こうした機器の設定も含めて、HALは本当に細かな調整の上で動いていることを改めて感じました。

自分ではただ歩いているつもりでも、

身体の疲労。
筋肉の信号。
HALの感度。
歩くタイミング。

いろいろな条件が重なって、歩き方が変わります。

 



HALのモニター画面。足への荷重や立脚の状態などを確認しながら、その日の身体の反応を見ていきます。

 



屈曲と伸展の信号が一緒に出ている場面。あとで、背中側のボタンを知らないうちに押してしまい、感度が高くなっていたことにも気づきました。

 


肩HALは左腕だけ

今日は肩HALも行いました。

ただし、右腕用の肩HALが故障していたため、今日は左腕だけの実施になりました。

7月の肩HALでは、左腕は比較的スムーズに動く一方、右腕は自分で上げ下げしようとする意識が強く出ることが課題になっていました。

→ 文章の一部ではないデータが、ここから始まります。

/-- ★★★ **(ST″) LETTER ⟸ LIFT∕NC DOCKING LETTER WITH (BKG)** — prefix `∀ L > 1, ∀ C_B ≥ 0, ∃ α₀ > 0, ∃ A ≥ 0 (A·L ≤ ½), ∃ β₁ β₃ (0 ≤ β₁+β₃ ≤ ¼), ∃ C₁ C₂ C₃ c_c ≥ 0,
∀ ⟨LOC″'s prefix: guards, α ≤ α₀, U₀ ∈ histGood, hBKG, ζ, partner, Ax⟩, ∃ c₁ c₂ c₃`, rows (TOP-LAD′), LIFT-ROW′ (`READ′ ∧ ¬NCI`), NC-ROW′ (`READ′ ∧ NCI`), (SCT′₁)_fb, (SCT′₂), (SCT′₃)_fb;
conclusion hSTL″ VERBATIM (FILE 2″ v1.1 ✓p831817), so `loc_of_supTowerLetter'' G Ax (supTowerLetter_of_liftNcFbLetter'' G Ax hLL)` : LOC″. [cite: Balaban1985Averaging, Prop. 4 (128)-(135) pp.37-38; Balaban1987RG1, (0.4), (0.11) p.253] -/
theorem supTowerLetter_of_liftNcFbLetter''
    (G : (F : T3Family) → (J : ℕ) → GaugeField (F.P J) 0 (Matrix.specialUnitaryGroup (Fin 2) ℂ) → Prop)
    (Ax : (F : T3Family) → (J K : ℕ) → (hJK : J ≤ K) → GaugeField (F.P K) 0 (Matrix.specialUnitaryGroup (Fin 2) ℂ) →
      GaugeField (F.P K) 0 (Matrix.specialUnitaryGroup (Fin 2) ℂ) → Prop)
    (hLL : ∀ (L : ℕ), 1 < L → ∀ (C_B : ℝ), 0 ≤ C_B → ∃ α₀ : ℝ, 0 < α₀ ∧ ∃ A : ℝ, 0 ≤ A ∧ A * (L : ℝ) ≤ 1 / 2 ∧ ∃ β₁ β₃ : ℝ, 0 ≤ β₁ + β₃ ∧ β₁ + β₃ ≤ 1 / 4 ∧
      ∃ C₁ : ℝ, 0 ≤ C₁ ∧ ∃ C₂ : ℝ, 0 ≤ C₂ ∧ ∃ C₃ : ℝ, 0 ≤ C₃ ∧ ∃ c_c : ℝ, 0 ≤ c_c ∧ ∀ (F : T3Family), F.L = L →
      ∀ (J K : ℕ) (hJK : J ≤ K) (θ : ℕ → ℝ), (∀ i, 0 ≤ θ i) → ∀ (α : ℝ), (∀ i, J < i → i ≤ K → (((5 * F.L : ℕ) : ℝ) ^ 2 / 4) * θ i ≤ α) →
        α ≤ 1 / 24 → α < deltaSU (Fin 2) → 157 * α < ((F.L : ℝ) ^ 2)⁻¹ → α ≤ α₀ →
        ∀ U₀ : GaugeField (F.P K) 0 (Matrix.specialUnitaryGroup (Fin 2) ℂ), U₀ ∈ histGood F ℰp θ K J →
        (∀ t, t ≤ K - J → ∀ p : Plaq (F.P K) t,
          dist1 (GaugeField.plaqHol (Averaging.iter (fun k => BlockAveraging.blockAvg (P := F.P K) (j := k) ℰp) t U₀) p) ≤
            C_B * α * (F.L : ℝ) ^ (2 * t) * ((F.L : ℝ)⁻¹) ^ (2 * (K - J))) →
        ∀ ζ : PBond (F.P K) 0 → EuclideanSpace ℝ (Fin 3), (∀ ℓ, ‖ζ ℓ‖ ≤ Real.pi) →
          (fun ℓ => expPoint (ζ ℓ) * U₀ ℓ : GaugeField (F.P K) 0 (Matrix.specialUnitaryGroup (Fin 2) ℂ)) ∈ histGood F ℰp θ K J →
            Ax F J K hJK (fun ℓ => expPoint (ζ ℓ) * U₀ ℓ) U₀ →
            ∃ c₁ c₂ c₃ : ℕ → ℝ,
            (∀ h0 : 0 < K - J, (fun (t : ℕ) (ht : t < K - J) => ∑ B : PBond (F.P J) 0,
                        ‖(fun ℓ' : PBond (F.P (J + (t + 1))) 0 =>
                          if ∃ z : Site (F.P (J + (t + 1))) 0,
                            (B14.Eq22Determines.blockIter (t + 1) z = (bondShift (F.sitesPerDir_eq (m := F.m) (K := J) (j := 0) (m' := F.m) (K' := J + (t + 1)) (j' := t + 1) (by omega)) B).src ∨ B14.Eq22Determines.blockIter (t + 1) z = (bondShift (F.sitesPerDir_eq (m := F.m) (K := J) (j := 0) (m' := F.m) (K' := J + (t + 1)) (j' := t + 1) (by omega)) B).tgt) ∧
                            ∀ ν, (B10Eq27TorusAxialLog.rel z ℓ'.src ν).natAbs ≤ 2
                          then logVec (su2Quat (descendTo F ℰp (J + (t + 1)) K (by omega) (fun ℓ => expPoint (ζ ℓ) * U₀ ℓ : GaugeField (F.P K) 0 (Matrix.specialUnitaryGroup (Fin 2) ℂ)) ℓ' * (descendTo F ℰp (J + (t + 1)) K (by omega) U₀ ℓ')⁻¹)) else 0)‖ ^ 2) 0 h0 ≤ (c₁ 0 + c₂ 0 + c₃ 0)) ∧
            (∀ (t : ℕ) (ht1 : t + 1 < K - J),
                  (fun (t : ℕ) (ht : t < K - J) => ∑ B : PBond (F.P J) 0,
                        ‖(fun ℓ' : PBond (F.P (J + (t + 1))) 0 =>
                          if (∃ z : Site (F.P (J + (t + 1))) 0,
                            (B14.Eq22Determines.blockIter (t + 1) z = (bondShift (F.sitesPerDir_eq (m := F.m) (K := J) (j := 0) (m' := F.m) (K' := J + (t + 1)) (j' := t + 1) (by omega)) B).src ∨ B14.Eq22Determines.blockIter (t + 1) z = (bondShift (F.sitesPerDir_eq (m := F.m) (K := J) (j := 0) (m' := F.m) (K' := J + (t + 1)) (j' := t + 1) (by omega)) B).tgt) ∧
                            ∀ ν, (B10Eq27TorusAxialLog.rel z ℓ'.src ν).natAbs ≤ 2) ∧
                            ¬ (blockOf (ℓ'.src.shift ℓ'.dir) = blockOf ℓ'.src ∧ ¬ (∀ ν, ν < ℓ'.dir → B10Eq27TorusAxialLog.rel (emb (blockOf ℓ'.src)) ℓ'.src ν = 0))
                          then logVec (su2Quat (descendTo F ℰp (J + (t + 1)) K (by omega) (fun ℓ => expPoint (ζ ℓ) * U₀ ℓ : GaugeField (F.P K) 0 (Matrix.specialUnitaryGroup (Fin 2) ℂ)) ℓ' * (descendTo F ℰp (J + (t + 1)) K (by omega) U₀ ℓ')⁻¹)) else 0)‖ ^ 2) (t + 1) ht1 ≤
                    A * (fun (t : ℕ) (ht : t < K - J) => ∑ B : PBond (F.P J) 0,
                        ‖(fun ℓ' : PBond (F.P (J + (t + 1))) 0 =>
                          if ∃ z : Site (F.P (J + (t + 1))) 0,
                            (B14.Eq22Determines.blockIter (t + 1) z = (bondShift (F.sitesPerDir_eq (m := F.m) (K := J) (j := 0) (m' := F.m) (K' := J + (t + 1)) (j' := t + 1) (by omega)) B).src ∨ B14.Eq22Determines.blockIter (t + 1) z = (bondShift (F.sitesPerDir_eq (m := F.m) (K := J) (j := 0) (m' := F.m) (K' := J + (t + 1)) (j' := t + 1) (by omega)) B).tgt) ∧
                            ∀ ν, (B10Eq27TorusAxialLog.rel z ℓ'.src ν).natAbs ≤ 2
                          then logVec (su2Quat (descendTo F ℰp (J + (t + 1)) K (by omega) (fun ℓ => expPoint (ζ ℓ) * U₀ ℓ : GaugeField (F.P K) 0 (Matrix.specialUnitaryGroup (Fin 2) ℂ)) ℓ' * (descendTo F ℰp (J + (t + 1)) K (by omega) U₀ ℓ')⁻¹)) else 0)‖ ^ 2) t (Nat.lt_of_succ_lt ht1) + c₃ (t + 1)) ∧
            (∀ (t : ℕ) (ht1 : t + 1 < K - J),
                  (fun (t : ℕ) (ht : t < K - J) => ∑ B : PBond (F.P J) 0,
                        ‖(fun ℓ' : PBond (F.P (J + (t + 1))) 0 =>
                          if (∃ z : Site (F.P (J + (t + 1))) 0,
                            (B14.Eq22Determines.blockIter (t + 1) z = (bondShift (F.sitesPerDir_eq (m := F.m) (K := J) (j := 0) (m' := F.m) (K' := J + (t + 1)) (j' := t + 1) (by omega)) B).src ∨ B14.Eq22Determines.blockIter (t + 1) z = (bondShift (F.sitesPerDir_eq (m := F.m) (K := J) (j := 0) (m' := F.m) (K' := J + (t + 1)) (j' := t + 1) (by omega)) B).tgt) ∧
                            ∀ ν, (B10Eq27TorusAxialLog.rel z ℓ'.src ν).natAbs ≤ 2) ∧
                            (blockOf (ℓ'.src.shift ℓ'.dir) = blockOf ℓ'.src ∧ ¬ (∀ ν, ν < ℓ'.dir → B10Eq27TorusAxialLog.rel (emb (blockOf ℓ'.src)) ℓ'.src ν = 0))
                          then logVec (su2Quat (descendTo F ℰp (J + (t + 1)) K (by omega) (fun ℓ => expPoint (ζ ℓ) * U₀ ℓ : GaugeField (F.P K) 0 (Matrix.specialUnitaryGroup (Fin 2) ℂ)) ℓ' * (descendTo F ℰp (J + (t + 1)) K (by omega) U₀ ℓ')⁻¹)) else 0)‖ ^ 2) (t + 1) ht1 ≤ c₁ (t + 1) + c₂ (t + 1)) ∧
            (∑ t ∈ Finset.range (K - J), (F.L : ℝ) ^ t * c₁ t ≤ C₁ * Real.exp (c_c * ∑ i ∈ Finset.range (K - J), (((5 * F.L : ℕ) : ℝ) ^ 2 / 4) * θ (K - i)) * (((F.L : ℝ)⁻¹) ^ (K - J) * ∑ ℓ : PBond (F.P K) 0, ‖ζ ℓ‖ ^ 2 +
                            (F.L : ℝ) ^ (K - J) * ∑ p : Plaq (F.P K) 0,
                              (1 - reTr ((GaugeField.plaqHol U₀ p)⁻¹ * GaugeField.plaqHol (fun ℓ => expPoint (ζ ℓ) * U₀ ℓ : GaugeField (F.P K) 0 (Matrix.specialUnitaryGroup (Fin 2) ℂ)) p))) +
                    β₁ * (∑ t ∈ Finset.range (K - J), (if ht : t < K - J then
                      (F.L : ℝ) ^ t * ∑ B : PBond (F.P J) 0,
                        ‖(fun ℓ' : PBond (F.P (J + (t + 1))) 0 =>
                          if ∃ z : Site (F.P (J + (t + 1))) 0,
                            (B14.Eq22Determines.blockIter (t + 1) z = (bondShift (F.sitesPerDir_eq (m := F.m) (K := J) (j := 0) (m' := F.m) (K' := J + (t + 1)) (j' := t + 1) (by omega)) B).src ∨ B14.Eq22Determines.blockIter (t + 1) z = (bondShift (F.sitesPerDir_eq (m := F.m) (K := J) (j := 0) (m' := F.m) (K' := J + (t + 1)) (j' := t + 1) (by omega)) B).tgt) ∧
                            ∀ ν, (B10Eq27TorusAxialLog.rel z ℓ'.src ν).natAbs ≤ 2
                          then logVec (su2Quat (descendTo F ℰp (J + (t + 1)) K (by omega) (fun ℓ => expPoint (ζ ℓ) * U₀ ℓ : GaugeField (F.P K) 0 (Matrix.specialUnitaryGroup (Fin 2) ℂ)) ℓ' * (descendTo F ℰp (J + (t + 1)) K (by omega) U₀ ℓ')⁻¹)) else 0)‖ ^ 2
                    else 0))) ∧
            (∑ t ∈ Finset.range (K - J), (F.L : ℝ) ^ t * c₂ t ≤ C₂ * Real.exp (c_c * ∑ i ∈ Finset.range (K - J), (((5 * F.L : ℕ) : ℝ) ^ 2 / 4) * θ (K - i)) * (((F.L : ℝ)⁻¹) ^ (K - J) * ∑ ℓ : PBond (F.P K) 0, ‖ζ ℓ‖ ^ 2 +
                            (F.L : ℝ) ^ (K - J) * ∑ p : Plaq (F.P K) 0,
                              (1 - reTr ((GaugeField.plaqHol U₀ p)⁻¹ * GaugeField.plaqHol (fun ℓ => expPoint (ζ ℓ) * U₀ ℓ : GaugeField (F.P K) 0 (Matrix.specialUnitaryGroup (Fin 2) ℂ)) p)))) ∧
            (∑ t ∈ Finset.range (K - J), (F.L : ℝ) ^ t * c₃ t ≤ C₃ * Real.exp (c_c * ∑ i ∈ Finset.range (K - J), (((5 * F.L : ℕ) : ℝ) ^ 2 / 4) * θ (K - i)) * (((F.L : ℝ)⁻¹) ^ (K - J) * ∑ ℓ : PBond (F.P K) 0, ‖ζ ℓ‖ ^ 2 +
                            (F.L : ℝ) ^ (K - J) * ∑ p : Plaq (F.P K) 0,
                              (1 - reTr ((GaugeField.plaqHol U₀ p)⁻¹ * GaugeField.plaqHol (fun ℓ => expPoint (ζ ℓ) * U₀ ℓ : GaugeField (F.P K) 0 (Matrix.specialUnitaryGroup (Fin 2) ℂ)) p))) +
              β₃ * (∑ t ∈ Finset.range (K - J), (if ht : t < K - J then
          (F.L : ℝ) ^ t * ∑ B : PBond (F.P J) 0,
            ‖(fun ℓ' : PBond (F.P (J + (t + 1))) 0 =>
              if ∃ z : Site (F.P (J + (t + 1))) 0,
                (B14.Eq22Determines.blockIter (t + 1) z = (bondShift (F.sitesPerDir_eq (m := F.m) (K := J) (j := 0) (m' := F.m) (K' := J + (t + 1)) (j' := t + 1) (by omega)) B).src ∨ B14.Eq22Determines.blockIter (t + 1) z = (bondShift (F.sitesPerDir_eq (m := F.m) (K := J) (j := 0) (m' := F.m) (K' := J + (t + 1)) (j' := t + 1) (by omega)) B).tgt) ∧
                ∀ ν, (B10Eq27TorusAxialLog.rel z ℓ'.src ν).natAbs ≤ 2
              then logVec (su2Quat (descendTo F ℰp (J + (t + 1)) K (by omega) (fun ℓ => expPoint (ζ ℓ) * U₀ ℓ : GaugeField (F.P K) 0 (Matrix.specialUnitaryGroup (Fin 2) ℂ)) ℓ' * (descendTo F ℰp (J + (t + 1)) K (by omega) U₀ ℓ')⁻¹)) else 0)‖ ^ 2
        else 0)))) :
    ∀ (L : ℕ), 1 < L → ∀ (C_B : ℝ), 0 ≤ C_B → ∃ α₀ : ℝ, 0 < α₀ ∧ ∃ C_ST : ℝ, 0 ≤ C_ST ∧ ∃ c_ST : ℝ, 0 ≤ c_ST ∧ ∀ (F : T3Family), F.L = L →
      ∀ (J K : ℕ) (hJK : J ≤ K) (θ : ℕ → ℝ), (∀ i, 0 ≤ θ i) → ∀ (α : ℝ), (∀ i, J < i → i ≤ K → (((5 * F.L : ℕ) : ℝ) ^ 2 / 4) * θ i ≤ α) →
        α ≤ 1 / 24 → α < deltaSU (Fin 2) → 157 * α < ((F.L : ℝ) ^ 2)⁻¹ → α ≤ α₀ →
        ∀ U₀ : GaugeField (F.P K) 0 (Matrix.specialUnitaryGroup (Fin 2) ℂ), U₀ ∈ histGood F ℰp θ K J →
        (∀ t, t ≤ K - J → ∀ p : Plaq (F.P K) t,
          dist1 (GaugeField.plaqHol (Averaging.iter (fun k => BlockAveraging.blockAvg (P := F.P K) (j := k) ℰp) t U₀) p) ≤
            C_B * α * (F.L : ℝ) ^ (2 * t) * ((F.L : ℝ)⁻¹) ^ (2 * (K - J))) →
        ∀ ζ : PBond (F.P K) 0 → EuclideanSpace ℝ (Fin 3), (∀ ℓ, ‖ζ ℓ‖ ≤ Real.pi) →
          (fun ℓ => expPoint (ζ ℓ) * U₀ ℓ : GaugeField (F.P K) 0 (Matrix.specialUnitaryGroup (Fin 2) ℂ)) ∈ histGood F ℰp θ K J →
            Ax F J K hJK (fun ℓ => expPoint (ζ ℓ) * U₀ ℓ) U₀ →
            ∑ t ∈ Finset.range (K - J), (if ht : t < K - J then
          (F.L : ℝ) ^ t * ∑ B : PBond (F.P J) 0,
            ‖(fun ℓ' : PBond (F.P (J + (t + 1))) 0 =>
              if ∃ b : PBond (F.P (J + t)) 0,
                ((B14.Eq22Determines.blockIter (J + t - J) b.src = (bondShift (F.sitesPerDir_eq (m := F.m) (K := J) (j := 0) (m' := F.m) (K' := J + t) (j' := J + t - J) (by omega)) B).src ∨ B14.Eq22Determines.blockIter (J + t - J) b.src = (bondShift (F.sitesPerDir_eq (m := F.m) (K := J) (j := 0) (m' := F.m) (K' := J + t) (j' := J + t - J) (by omega)) B).tgt) ∧
                (B14.Eq22Determines.blockIter (J + t - J) b.tgt = (bondShift (F.sitesPerDir_eq (m := F.m) (K := J) (j := 0) (m' := F.m) (K' := J + t) (j' := J + t - J) (by omega)) B).src ∨ B14.Eq22Determines.blockIter (J + t - J) b.tgt = (bondShift (F.sitesPerDir_eq (m := F.m) (K := J) (j := 0) (m' := F.m) (K' := J + t) (j' := J + t - J) (by omega)) B).tgt)) ∧
                (blockOf ℓ'.src = (bondShift (F.sitesPerDir_eq (m := F.m) (K := J + t) (j := 0) (m' := F.m) (K' := J + t + 1) (j' := 1) (by omega)) b).src ∨ blockOf ℓ'.src = (bondShift (F.sitesPerDir_eq (m := F.m) (K := J + t) (j := 0) (m' := F.m) (K' := J + t + 1) (j' := 1) (by omega)) b).tgt)
              then logVec (su2Quat (descendTo F ℰp (J + (t + 1)) K (by omega) (fun ℓ => expPoint (ζ ℓ) * U₀ ℓ : GaugeField (F.P K) 0 (Matrix.specialUnitaryGroup (Fin 2) ℂ)) ℓ' * (descendTo F ℰp (J + (t + 1)) K (by omega) U₀ ℓ')⁻¹)) else 0)‖ ^ 2
        else 0) ≤
              C_ST * Real.exp (c_ST * ∑ i ∈ Finset.range (K - J), (((5 * F.L : ℕ) : ℝ) ^ 2 / 4) * θ (K - i)) * (((F.L : ℝ)⁻¹) ^ (K - J) * ∑ ℓ : PBond (F.P K) 0, ‖ζ ℓ‖ ^ 2 +
                (F.L : ℝ) ^ (K - J) * ∑ p : Plaq (F.P K) 0,
                  (1 - reTr ((GaugeField.plaqHol U₀ p)⁻¹ * GaugeField.plaqHol (fun ℓ => expPoint (ζ ℓ) * U₀ ℓ : GaugeField (F.P K) 0 (Matrix.specialUnitaryGroup (Fin 2) ℂ)) p))) := by
  have _hG := G
  intro L hL C_B hCB
  obtain ⟨α₀, hα₀, A, hA, hAL, β₁, β₃, hβ0, hβ, C₁, hC₁, C₂, hC₂, C₃, hC₃, c_c, hcc, H⟩ := hLL L hL C_B hCB
  refine ⟨α₀, hα₀, 4 * (C₁ + C₂ + C₃), by positivity, c_c, hcc, ?_⟩
  intro F hF J K hJK θ hθ0 α hθα hα24 hαδ hαL hαα₀ U₀ hUg hBKG ζ hζ hWg hAx
  obtain ⟨c₁, c₂, c₃, hTOP, hLIFT, hNC, hSCT₁, hSCT₂, hSCT₃⟩ := H F hF J K hJK θ hθ0 α hθα hα24 hαδ hαL hαα₀ U₀ hUg hBKG ζ hζ hWg hAx
  have hAL' : A * (F.L : ℝ) ≤ 1 / 2 := by rw [hF]; exact hAL
  exact (stSum_le_stSum' (F := F) hJK U₀ ζ).trans
    (supTower_of_liftNcRowsFb₃' (F := F) hJK θ U₀ ζ c_c hA hAL' c₁ c₂ c₃ hβ0 hβ hTOP hLIFT hNC hSCT₁ hSCT₂ hSCT₃)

今日は右腕を行うことができなかったので、その比較は次回以降に持ち越しです。

HALリハビリは、毎回予定通りに進むとは限りません。

身体の状態も変わります。

機器の状態もあります。

その中で、その日にできることを積み重ねていく。

これもHAL散歩の一部です。

 


今日は右腕用の肩HALが故障していたため、左腕のみ実施しました。できる範囲で、腕を動かす感覚を繰り返します。

 


Day1を終えて

HAL散歩8月Day1。

午前の2分間歩行は123m。

7月の116mから、7m伸びました。

10m歩行も、わずかですが時間が短くなりました。

数字としては、良いスタートです。

ただし、その123mは決して楽に歩いた123mではありませんでした。

後半は体力が急激に落ち、息切れもかなり強くなりました。

それでも、

「ハッハッ、フッフッ」

と呼吸のリズムを最後まで保ちました。

そして今日は、足を無理に前へ出そうとするのではなく、

骨盤を前へ運ぶ。

そのことを意識しました。

午後のHAL散歩では一転して、身体がとても重く感じました。

午前中の評価。
土日の疲労。
睡眠不足。
埼玉から新潟までの移動。

いろいろな疲れが重なり、筋肉の電位にも乱れが見られました。

123m歩けた。

でも、午後は身体が重かった。

どちらも今日の自分です。

数字だけでは、身体のすべては分かりません。

だからこそ私は、数字と一緒に、

どう呼吸したのか。
どこが疲れたのか。
何を意識して歩いたのか。
HALと身体はどう反応したのか。

そこまで記録しておきたいと思います。

8月のHAL散歩は、7月より7m前へ進んだところから始まりました。

明日は、その7mよりも、

今日見つけた歩き方を、もっと楽に再現できるか。

そこを見ていきたいと思います。